Re: [ubl-security] Re: [ubl] Re: Making references

["G. Ken Holman" <gkholman@CraneSoftwrights.com>]

At 2009-12-23 16:17 +0100, Oriol Bausą wrote:
>El 23/12/2009, a las 14:57, G. Ken Holman escribió:
>>My only comment has to do with the identifiers 
>>for extensions.  I strongly feel we cannot 
>>impose any constraints on extension 
>>identifiers.  Their interpretation is solely 
>>for the management of extensions amongst other 
>>extensions.  I firmly believe 
>>ext:UBLExtension/cbc:ID values should not have 
>>any reflection on business objects of any kind, 
>>including signature objects.  It is scaffolding 
>>information, it is not business information.
>
>Hi Ken,
>
>In the actual document there is no use nor 
>reference to an extension identifier,

I agree because I didn't see one in the actual 
document, but that is not what I was referring to in my post.

>so your concern about the identifiers for extensions does not apply at all.

Forgive me, Oriol, but my recollection is that 
Roberto was expressing exactly that constraint in:

http://lists.oasis-open.org/archives/ubl-security/200912/msg00002.html
At 2009-12-01 19:57 +0100, JAVEST by Roberto Cisternino wrote:
>G. Ken Holman ha scritto:
>>At 2009-11-30 23:22 +0100, JAVEST by Roberto Cisternino wrote:
>>>I am not sure we are changing the meaning of the ext:UBLExtension/cbc:ID,
>>
>>Oh?  The definition currently reads:
>>
>>   "An identifier for the Extension assigned by 
>> the creator of the extension."
>>
>>... and that clearly states it is an identifier 
>>for the extension itself, not an identifier 
>>with another semantic for use within the 
>>extension.  It is extrinsic to the extension data.
>I see, but please try to see this case from the other side:
>1) The creator of the extension assignes a unique ID within extensions
>2) the ds:signature content is located into ext:ExtensionContent
>3) The creator of the extension copies the above 
>ID in the cac:Signature/cbc:ID as a valid Signature identifier

I disagreed with Roberto's proposal to work with 
the extension identifier, and I saw reference to that in Andrea's summary.

At 2009-12-23 16:17 +0100, Oriol Bausą wrote:
>The methods of linkage between the cac:Signature 
>component and the extension is two ways (release 0.1 of the document):

Yes, and in your citations there is no reference 
to the identifier of the extension.  Though 
regarding your citations, I personally have no 
desire to use XPointer as I cannot easily see how 
to support it using the tools I use.

And I believe I have refuted the following that you cited:

>·       <cbc:ID> MUST be present and its value 
>MUST be equal to the <ds:Signature> Id attribute 
>above mentioned.
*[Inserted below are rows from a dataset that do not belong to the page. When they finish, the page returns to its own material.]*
set_option maxHeartbeats 400000 in -- the doubled unitary datum's binder telescope (`HA` vs `adelicGroupData.Adelic` unfolding)
/-- **`placesEmbed(p_∞, p_S) ∈ P_Δ(𝔸)` for `p ∈ P_Δ(𝔸)`**: `placesEmbed(p_∞, p_S) = p · (1, p_f⁻¹ · placesEmbedFin(p_S))` and the second factor has
every place component in `P_Δ(L⁺_v)` (★ `isSiegelDelta_finAdelicToAdelic_of_forall_mem_siegelDeltaLoc`). [cite: Tan1999, §1] [cite: BorelJacquet1979, §4.1] -/
theorem isSiegelDelta_placesEmbed (p : HA L e dV hdV dW hdW) (hp : IsSiegelDelta L e dV hdV dW hdW p) : IsSiegelDelta L e dV hdV dW hdW (placesEmbed L (hermD L e dV hdV dW hdW) S
    (archPart (Fp L) L (IsCMField.complexConj L) (n + n) (hermD L e dV hdV dW hdW) p, fun v : S => evalPlace (Fp L) L (IsCMField.complexConj L) (n + n) (hermD L e dV hdV dW hdW) v.1
    (finPart (Fp L) L (IsCMField.complexConj L) (n + n) (hermD L e dV hdV dW hdW) p))) := by
  have hpv := evalPlace_finPart_mem_siegelDeltaLoc L e dV hdV dW hdW p hp
  obtain ⟨C, hCdef⟩ : ∃ C : HA L e dV hdV dW hdW, C = finAdelicToAdelic (Fp L) L (IsCMField.complexConj L) (n + n) (hermD L e dV hdV dW hdW)
      ((finPart (Fp L) L (IsCMField.complexConj L) (n + n) (hermD L e dV hdV dW hdW) p)⁻¹ * placesEmbedFin L (hermD L e dV hdV dW hdW) S (fun v : S => evalPlace (Fp L) L
          (IsCMField.complexConj L) (n + n) (hermD L e dV hdV dW hdW) v.1 (finPart (Fp L) L (IsCMField.complexConj L) (n + n) (hermD L e dV hdV dW hdW) p))) := ⟨_, rfl⟩
  have hC : IsSiegelDelta L e dV hdV dW hdW C := by
    rw [hCdef]
    refine isSiegelDelta_finAdelicToAdelic_of_forall_mem_siegelDeltaLoc L e dV hdV dW hdW _ fun v => ?_
    rw [map_mul, map_inv]
    by_cases hv : v ∈ S
    · rw [evalPlace_placesEmbedFin_of_mem L e dV hdV dW hdW S _ v hv, inv_mul_cancel]
      exact (siegelDeltaLoc L e dV hdV dW hdW v).one_mem
    · rw [evalPlace_placesEmbedFin_of_not_mem L e dV hdV dW hdW S _ v hv, mul_one]
      exact (siegelDeltaLoc L e dV hdV dW hdW v).inv_mem (hpv v)
  have heq : placesEmbed L (hermD L e dV hdV dW hdW) S (archPart (Fp L) L (IsCMField.complexConj L) (n + n) (hermD L e dV hdV dW hdW) p, fun v : S => evalPlace (Fp L) L
      (IsCMField.complexConj L) (n + n) (hermD L e dV hdV dW hdW) v.1 (finPart (Fp L) L (IsCMField.complexConj L) (n + n) (hermD L e dV hdV dW hdW) p)) = p * C := by
    refine eq_of_archPart_eq_of_finPart_eq L e dV hdV dW hdW _ _ ?_ ?_
    · rw [archPart_placesEmbed, archPart_mul', hCdef, archPart_finAdelicToAdelic, mul_one]
    · rw [finPart_placesEmbed, finPart_mul', hCdef, finPart_finAdelicToAdelic, mul_inv_cancel_left]
  rw [heq]
  exact isSiegelDelta_mul L e dV hdV dW hdW hp hC

/-! ## §2 The local factors off `S` -/

omit [DecidableEq (HeightOneSpectrum (𝓞 (Fp L)))] in
/-- **right `K^S_H`-invariance of `∏ᶠ_{v∉S} Λ_{s₀,v}`** (★ `lambdaLoc_mul_localInt` place by place). [cite: Liu2011, §2C (2-4) p. 863] [cite: Tan1999, §1] -/
theorem finprod_lambdaLoc_mul_of_mem_localInt (hχ : ∀ v, v ∉ S → ∀ w' : PlacesOver L v, χ.IsUnramifiedAt w'.1) (h k : HA L e dV hdV dW hdW)
    (hk : ∀ v, evalPlace (Fp L) L (IsCMField.complexConj L) (n + n) (hermD L e dV hdV dW hdW) v (finPart (Fp L) L (IsCMField.complexConj L) (n + n)
        (hermD L e dV hdV dW hdW) k) ∈ localInt L (IsCMField.complexConj L) (n + n) (hermD L e dV hdV dW hdW) v) :
    ∏ᶠ v : {v : HeightOneSpectrum (𝓞 (Fp L)) // v ∉ S}, LambdaLoc L e dV hdV dW hdW v.1 χ s₀ (evalPlace (Fp L) L (IsCMField.complexConj L) (n + n) (hermD L e dV hdV dW hdW) v.1 (finPart
        (Fp L) L (IsCMField.complexConj L) (n + n) (hermD L e dV hdV dW hdW) (h * k))) = ∏ᶠ v : {v : HeightOneSpectrum (𝓞 (Fp L)) // v ∉ S}, LambdaLoc L e dV hdV dW hdW v.1 χ s₀
        (evalPlace (Fp L) L (IsCMField.complexConj L) (n + n) (hermD L e dV hdV dW hdW) v.1 (finPart (Fp L) L (IsCMField.complexConj L) (n + n) (hermD L e dV hdV dW hdW) h)) :=
  finprod_congr fun v => by rw [evalPlace_finPart_mul', lambdaLoc_mul_localInt L e dV hdV dW hdW v.1 χ s₀ (hχ v.1 v.2) _ (hk v.1)]

omit [DecidableEq (HeightOneSpectrum (𝓞 (Fp L)))] in
/-- **the local section law off `S`, multiplied over the places**: `∏ᶠ_{v∉S} Λ_{s₀,v}((p h)_v) = (∏ᶠ_{v∉S} χ_{s₀,v}(p_v)) · ∏ᶠ_{v∉S} Λ_{s₀,v}(h_v)` for
`p ∈ P_Δ(𝔸)` (★ `lambdaLoc_siegel_mul`; both supports are finite: ★ `siegelCharLoc_eq_one_of_mem_localInt`, ★ `lambdaLoc_of_mem_localInt`).
[cite: Liu2011, §2C (2-4) p. 863] [cite: Tan1999, §1] -/
theorem finprod_lambdaLoc_siegel_mul (hχ : ∀ v, v ∉ S → ∀ w' : PlacesOver L v, χ.IsUnramifiedAt w'.1) (p h : HA L e dV hdV dW hdW) (hp : IsSiegelDelta L e dV hdV dW hdW p) :
    ∏ᶠ v : {v : HeightOneSpectrum (𝓞 (Fp L)) // v ∉ S}, LambdaLoc L e dV hdV dW hdW v.1 χ s₀ (evalPlace (Fp L) L (IsCMField.complexConj L) (n + n) (hermD L e dV hdV dW hdW) v.1 (finPart
        (Fp L) L (IsCMField.complexConj L) (n + n) (hermD L e dV hdV dW hdW) (p * h))) =
      (∏ᶠ v : {v : HeightOneSpectrum (𝓞 (Fp L)) // v ∉ S}, siegelCharLoc L e dV hdV dW hdW v.1 χ s₀ (evalPlace (Fp L) L (IsCMField.complexConj L) (n + n) (hermD L e dV hdV dW hdW) v.1
          (finPart (Fp L) L (IsCMField.complexConj L) (n + n) (hermD L e dV hdV dW hdW) p))) * ∏ᶠ v : {v : HeightOneSpectrum (𝓞 (Fp L)) // v ∉ S}, LambdaLoc L e dV hdV dW hdW v.1 χ s₀
          (evalPlace (Fp L) L (IsCMField.complexConj L) (n + n) (hermD L e dV hdV dW hdW) v.1 (finPart (Fp L) L (IsCMField.complexConj L) (n + n) (hermD L e dV hdV dW hdW) h)) := by
  have hpv := evalPlace_finPart_mem_siegelDeltaLoc L e dV hdV dW hdW p hp
  rw [← finprod_mul_distrib]
  · exact finprod_congr fun v => by rw [evalPlace_finPart_mul', lambdaLoc_siegel_mul L e dV hdV dW hdW v.1 χ s₀ (hχ v.1 v.2) (hpv v.1)]
  · exact mulSupport_finite_of_eq_one_of_mem_localInt L e dV hdV dW hdW S p _ fun v hmem =>
      siegelCharLoc_eq_one_of_mem_localInt L e dV hdV dW hdW v.1 χ s₀ (hχ v.1 v.2) (hpv v.1) hmem
  · exact mulSupport_finite_of_eq_one_of_mem_localInt L e dV hdV dW hdW S h _ fun v hmem =>
      lambdaLoc_of_mem_localInt L e dV hdV dW hdW v.1 χ s₀ (hχ v.1 v.2) hmem

/-! ## §3 Place factorisation of the Siegel character -/

set_option maxHeartbeats 800000 in -- the doubled unitary datum's binder telescope + adelic component bookkeeping (as ★ #31s); plain `rw`∕`exact`
/-- **`δ_{χ,s₀}(p) = δ_{χ,s₀}(placesEmbed(p_∞, p_S)) · ∏ᶠ_{v∉S} χ_{s₀,v}(p_v)`** for `p ∈ P_Δ(𝔸)`, GIVEN that `δ_{χ,s₀}` is trivial on `P_Δ(𝔸) ∩ K^S_H`
(`hδK`, by value).  Proof: with `T` the finite set of `v ∉ S` where `p_v ∉ K_{H,v}` and `P = ∏_{v∈T} ι_v(p_v)` (★ `exists_siegelDelta_prod`),
`r := P⁻¹ · placesEmbed(p_∞,p_S)⁻¹ · p` lies in `P_Δ(𝔸) ∩ K^S_H`, so `δ(p) = δ(placesEmbed(p_∞,p_S)) · δ(P) · δ(r)` with `δ(r) = 1` and
`δ(P) = ∏_{v∈T} χ_{s₀,v}(p_v) = ∏ᶠ_{v∉S} χ_{s₀,v}(p_v)`. [cite: Tan1999, §1] [cite: KudlaRallis1994, §1] [cite: BorelJacquet1979, §4.1] -/
theorem siegelDeltaCharacter_eq_placesEmbed_mul_finprod (hχ : ∀ v, v ∉ S → ∀ w' : PlacesOver L v, χ.IsUnramifiedAt w'.1)
    (hδK : ∀ q : HA L e dV hdV dW hdW, IsSiegelDelta L e dV hdV dW hdW q → archPart (Fp L) L (IsCMField.complexConj L) (n + n) (hermD L e dV hdV dW hdW) q = 1 → (∀ v, evalPlace (Fp L) L
        (IsCMField.complexConj L) (n + n) (hermD L e dV hdV dW hdW) v (finPart (Fp L) L (IsCMField.complexConj L) (n + n) (hermD L e dV hdV dW hdW) q) ∈ localInt L
        (IsCMField.complexConj L) (n + n) (hermD L e dV hdV dW hdW) v) →
      (∀ v ∈ S, evalPlace (Fp L) L (IsCMField.complexConj L) (n + n) (hermD L e dV hdV dW hdW) v (finPart (Fp L) L (IsCMField.complexConj L) (n + n)
          (hermD L e dV hdV dW hdW) q) = 1) → siegelDeltaCharacter L e dV hdV dW hdW χ s₀ q = 1)
    (p : HA L e dV hdV dW hdW) (hp : IsSiegelDelta L e dV hdV dW hdW p) :
    siegelDeltaCharacter L e dV hdV dW hdW χ s₀ p = siegelDeltaCharacter L e dV hdV dW hdW χ s₀ (placesEmbed L (hermD L e dV hdV dW hdW) S (archPart (Fp L) L (IsCMField.complexConj L)
        (n + n) (hermD L e dV hdV dW hdW) p, fun v : S => evalPlace (Fp L) L (IsCMField.complexConj L) (n + n) (hermD L e dV hdV dW hdW) v.1 (finPart (Fp L) L (IsCMField.complexConj L)
        (n + n) (hermD L e dV hdV dW hdW) p))) * ∏ᶠ v : {v : HeightOneSpectrum (𝓞 (Fp L)) // v ∉ S}, siegelCharLoc L e dV hdV dW hdW v.1 χ s₀ (evalPlace (Fp L) L (IsCMField.complexConj L)
        (n + n) (hermD L e dV hdV dW hdW) v.1 (finPart (Fp L) L (IsCMField.complexConj L) (n + n) (hermD L e dV hdV dW hdW) p)) := by
  classical
  have hpv := evalPlace_finPart_mem_siegelDeltaLoc L e dV hdV dW hdW p hp
  have hpEΔ := isSiegelDelta_placesEmbed L e dV hdV dW hdW S p hp
  obtain ⟨pE, hpEdef⟩ : ∃ pE : HA L e dV hdV dW hdW, pE = placesEmbed L (hermD L e dV hdV dW hdW) S (archPart (Fp L) L (IsCMField.complexConj L) (n + n)
      (hermD L e dV hdV dW hdW) p, fun v : S => evalPlace (Fp L) L (IsCMField.complexConj L) (n + n) (hermD L e dV hdV dW hdW) v.1 (finPart (Fp L) L (IsCMField.complexConj L) (n + n)
      (hermD L e dV hdV dW hdW) p)) := ⟨_, rfl⟩
  rw [← hpEdef] at hpEΔ ⊢
  have hpE_arch : archPart (Fp L) L (IsCMField.complexConj L) (n + n) (hermD L e dV hdV dW hdW) pE = archPart (Fp L) L (IsCMField.complexConj L) (n + n) (hermD L e dV hdV dW hdW) p := by
    rw [hpEdef]; exact archPart_placesEmbed L e dV hdV dW hdW S _ _
  have hpE_S : ∀ v ∈ S, evalPlace (Fp L) L (IsCMField.complexConj L) (n + n) (hermD L e dV hdV dW hdW) v (finPart (Fp L) L (IsCMField.complexConj L) (n + n)
      (hermD L e dV hdV dW hdW) pE) = evalPlace (Fp L) L (IsCMField.complexConj L) (n + n) (hermD L e dV hdV dW hdW) v (finPart (Fp L) L (IsCMField.complexConj L) (n + n)
      (hermD L e dV hdV dW hdW) p) := by
    intro v hv; rw [hpEdef]; exact evalPlace_finPart_placesEmbed_of_mem L e dV hdV dW hdW S _ _ v hv
  have hpE_off : ∀ v, v ∉ S → evalPlace (Fp L) L (IsCMField.complexConj L) (n + n) (hermD L e dV hdV dW hdW) v (finPart (Fp L) L (IsCMField.complexConj L) (n + n)
      (hermD L e dV hdV dW hdW) pE) = 1 := by
    intro v hv; rw [hpEdef]; exact evalPlace_finPart_placesEmbed_of_not_mem L e dV hdV dW hdW S _ _ v hv
  /- the exceptional finite set `T` and `P = ∏_{v∈T} ι_v(p_v)` -/
  have hfin := finite_setOf_evalPlace_finPart_not_mem_localInt L e dV hdV dW hdW S p
  set T := hfin.toFinset with hTdef
  have hT : ∀ v : {v : HeightOneSpectrum (𝓞 (Fp L)) // v ∉ S}, v ∈ T ↔ evalPlace (Fp L) L (IsCMField.complexConj L) (n + n) (hermD L e dV hdV dW hdW) v.1 (finPart (Fp L) L
      (IsCMField.complexConj L) (n + n) (hermD L e dV hdV dW hdW) p) ∉ localInt L (IsCMField.complexConj L) (n + n) (hermD L e dV hdV dW hdW) v.1 := fun v => by
    rw [hTdef, Set.Finite.mem_toFinset]; rfl
  obtain ⟨P, hPΔ, hPa, hPT, hPoff, hPχ⟩ := exists_siegelDelta_prod L e dV hdV dW hdW S χ s₀ (fun v : {v : HeightOneSpectrum (𝓞 (Fp L)) // v ∉ S} => evalPlace (Fp L) L
      (IsCMField.complexConj L) (n + n) (hermD L e dV hdV dW hdW) v.1 (finPart (Fp L) L (IsCMField.complexConj L) (n + n) (hermD L e dV hdV dW hdW) p)) (fun v => hpv v.1) T
  /- `r := P⁻¹ (pE⁻¹ p) ∈ P_Δ(𝔸) ∩ K^S_H` -/
  obtain ⟨r, hrdef⟩ : ∃ r : HA L e dV hdV dW hdW, r = P⁻¹ * (pE⁻¹ * p) := ⟨_, rfl⟩
  have hrΔ : IsSiegelDelta L e dV hdV dW hdW r := by
    rw [hrdef]
    exact isSiegelDelta_mul L e dV hdV dW hdW (isSiegelDelta_inv L e dV hdV dW hdW hPΔ)
      (isSiegelDelta_mul L e dV hdV dW hdW (isSiegelDelta_inv L e dV hdV dW hdW hpEΔ) hp)
  have hr1 : archPart (Fp L) L (IsCMField.complexConj L) (n + n) (hermD L e dV hdV dW hdW) r = 1 := by
    rw [hrdef]
    exact map_conj_eq_one (fun x : HA L e dV hdV dW hdW => archPart (Fp L) L (IsCMField.complexConj L) (n + n) (hermD L e dV hdV dW hdW) x) (archPart_mul' L e dV hdV dW hdW)
        (archPart_inv' L e dV hdV dW hdW) hPa hpE_arch
  have hr3 : ∀ v ∈ S, evalPlace (Fp L) L (IsCMField.complexConj L) (n + n) (hermD L e dV hdV dW hdW) v (finPart (Fp L) L (IsCMField.complexConj L) (n + n)
      (hermD L e dV hdV dW hdW) r) = 1 := by
    intro v hv
    rw [hrdef]
    exact map_conj_eq_one (fun x : HA L e dV hdV dW hdW => evalPlace (Fp L) L (IsCMField.complexConj L) (n + n) (hermD L e dV hdV dW hdW) v (finPart (Fp L) L (IsCMField.complexConj L)
        (n + n) (hermD L e dV hdV dW hdW) x)) (evalPlace_finPart_mul' L e dV hdV dW hdW v) (evalPlace_finPart_inv' L e dV hdV dW hdW v)
      (hPoff v fun ⟨hv', _⟩ => hv' hv) (hpE_S v hv)
  have hr2 : ∀ v, evalPlace (Fp L) L (IsCMField.complexConj L) (n + n) (hermD L e dV hdV dW hdW) v (finPart (Fp L) L (IsCMField.complexConj L) (n + n)
      (hermD L e dV hdV dW hdW) r) ∈ localInt L (IsCMField.complexConj L) (n + n) (hermD L e dV hdV dW hdW) v := by
    intro v
    by_cases hv : v ∈ S
    · rw [hr3 v hv]; exact one_mem _
    · by_cases hvT : (⟨v, hv⟩ : {v : HeightOneSpectrum (𝓞 (Fp L)) // v ∉ S}) ∈ T
      · have h4 : evalPlace (Fp L) L (IsCMField.complexConj L) (n + n) (hermD L e dV hdV dW hdW) v (finPart (Fp L) L (IsCMField.complexConj L) (n + n) (hermD L e dV hdV dW hdW) r) = 1 := by
          rw [hrdef]
          exact map_conj_eq_of (fun x : HA L e dV hdV dW hdW => evalPlace (Fp L) L (IsCMField.complexConj L) (n + n) (hermD L e dV hdV dW hdW) v (finPart (Fp L) L
              (IsCMField.complexConj L) (n + n) (hermD L e dV hdV dW hdW) x)) (evalPlace_finPart_mul' L e dV hdV dW hdW v) (evalPlace_finPart_inv' L e dV hdV dW hdW v)
            (hPT _ hvT) (hpE_off v hv) (mul_one _).symm
        rw [h4]; exact one_mem _
      · have h4 : evalPlace (Fp L) L (IsCMField.complexConj L) (n + n) (hermD L e dV hdV dW hdW) v (finPart (Fp L) L (IsCMField.complexConj L) (n + n)
          (hermD L e dV hdV dW hdW) r) = evalPlace (Fp L) L (IsCMField.complexConj L) (n + n) (hermD L e dV hdV dW hdW) v (finPart (Fp L) L (IsCMField.complexConj L) (n + n)
          (hermD L e dV hdV dW hdW) p) := by
          rw [hrdef]
          exact map_conj_eq_self (fun x : HA L e dV hdV dW hdW => evalPlace (Fp L) L (IsCMField.complexConj L) (n + n) (hermD L e dV hdV dW hdW) v (finPart (Fp L) L
              (IsCMField.complexConj L) (n + n) (hermD L e dV hdV dW hdW) x)) (evalPlace_finPart_mul' L e dV hdV dW hdW v) (evalPlace_finPart_inv' L e dV hdV dW hdW v)
            (hPoff v fun ⟨hv', hm⟩ => hvT hm) (hpE_off v hv)
        rw [h4]; exact not_not.1 ((hT ⟨v, hv⟩).not.1 hvT)
  have hδr : siegelDeltaCharacter L e dV hdV dW hdW χ s₀ r = 1 := hδK r hrΔ hr1 hr2 hr3
  /- `p = pE · P · r` and the character -/
  have hfac : p = pE * (P * r) := by rw [hrdef, mul_inv_cancel_left, mul_inv_cancel_left]
  conv_lhs => rw [hfac]
  rw [siegelDeltaCharacter_mul L e dV hdV dW hdW χ s₀ hpEΔ (isSiegelDelta_mul L e dV hdV dW hdW hPΔ hrΔ),
    siegelDeltaCharacter_mul L e dV hdV dW hdW χ s₀ hPΔ hrΔ, hδr, mul_one, hPχ]
  congr 1
  rw [finprod_eq_prod_of_mulSupport_subset _ (s := T) ?_]
  intro v hv
  rw [Function.mem_mulSupport] at hv
  rw [Finset.mem_coe, hT]
  exact fun hmem => hv (siegelCharLoc_eq_one_of_mem_localInt L e dV hdV dW hdW v.1 χ s₀ (hχ v.1 v.2) (hpv v.1) hmem)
This ID provides a simple way 
>to associate the cac:Signature metadata to the 
>effective digital signature details (see “AnySignatureID” in the above sample).

..... because the lexical space for id= and the 
lexical space for cbc:ID are different, so it is 
possible to create a cbc:ID that cannot be 
expressed in an id= value.  Thus, by CCTS 
business object derivation, I suggested that 
there be an association between ds:Signature and 
a *sibling* cbc:ID under a new element, say, 
sig:Signature, to ensure that all lexical values 
used in association with cac:Signature can find 
equivalent values associated with ds:Signature:

    <sig:Signature>
      <cbc:ID>...</cbc:ID>
      <ds:Signature>
        .......
      </ds:Signature>
    </sig:Signature>

But I was carefully reading Andrea's wording here 
where I believe he made reference to Roberto's 
suggestion of explicitly employing the optional extension identifier:

At 2009-12-23 05:14 +0100, Andrea Caccia wrote:
>the ID inside the signature has the constraint 
>to be equal to the ID chosen for the extension.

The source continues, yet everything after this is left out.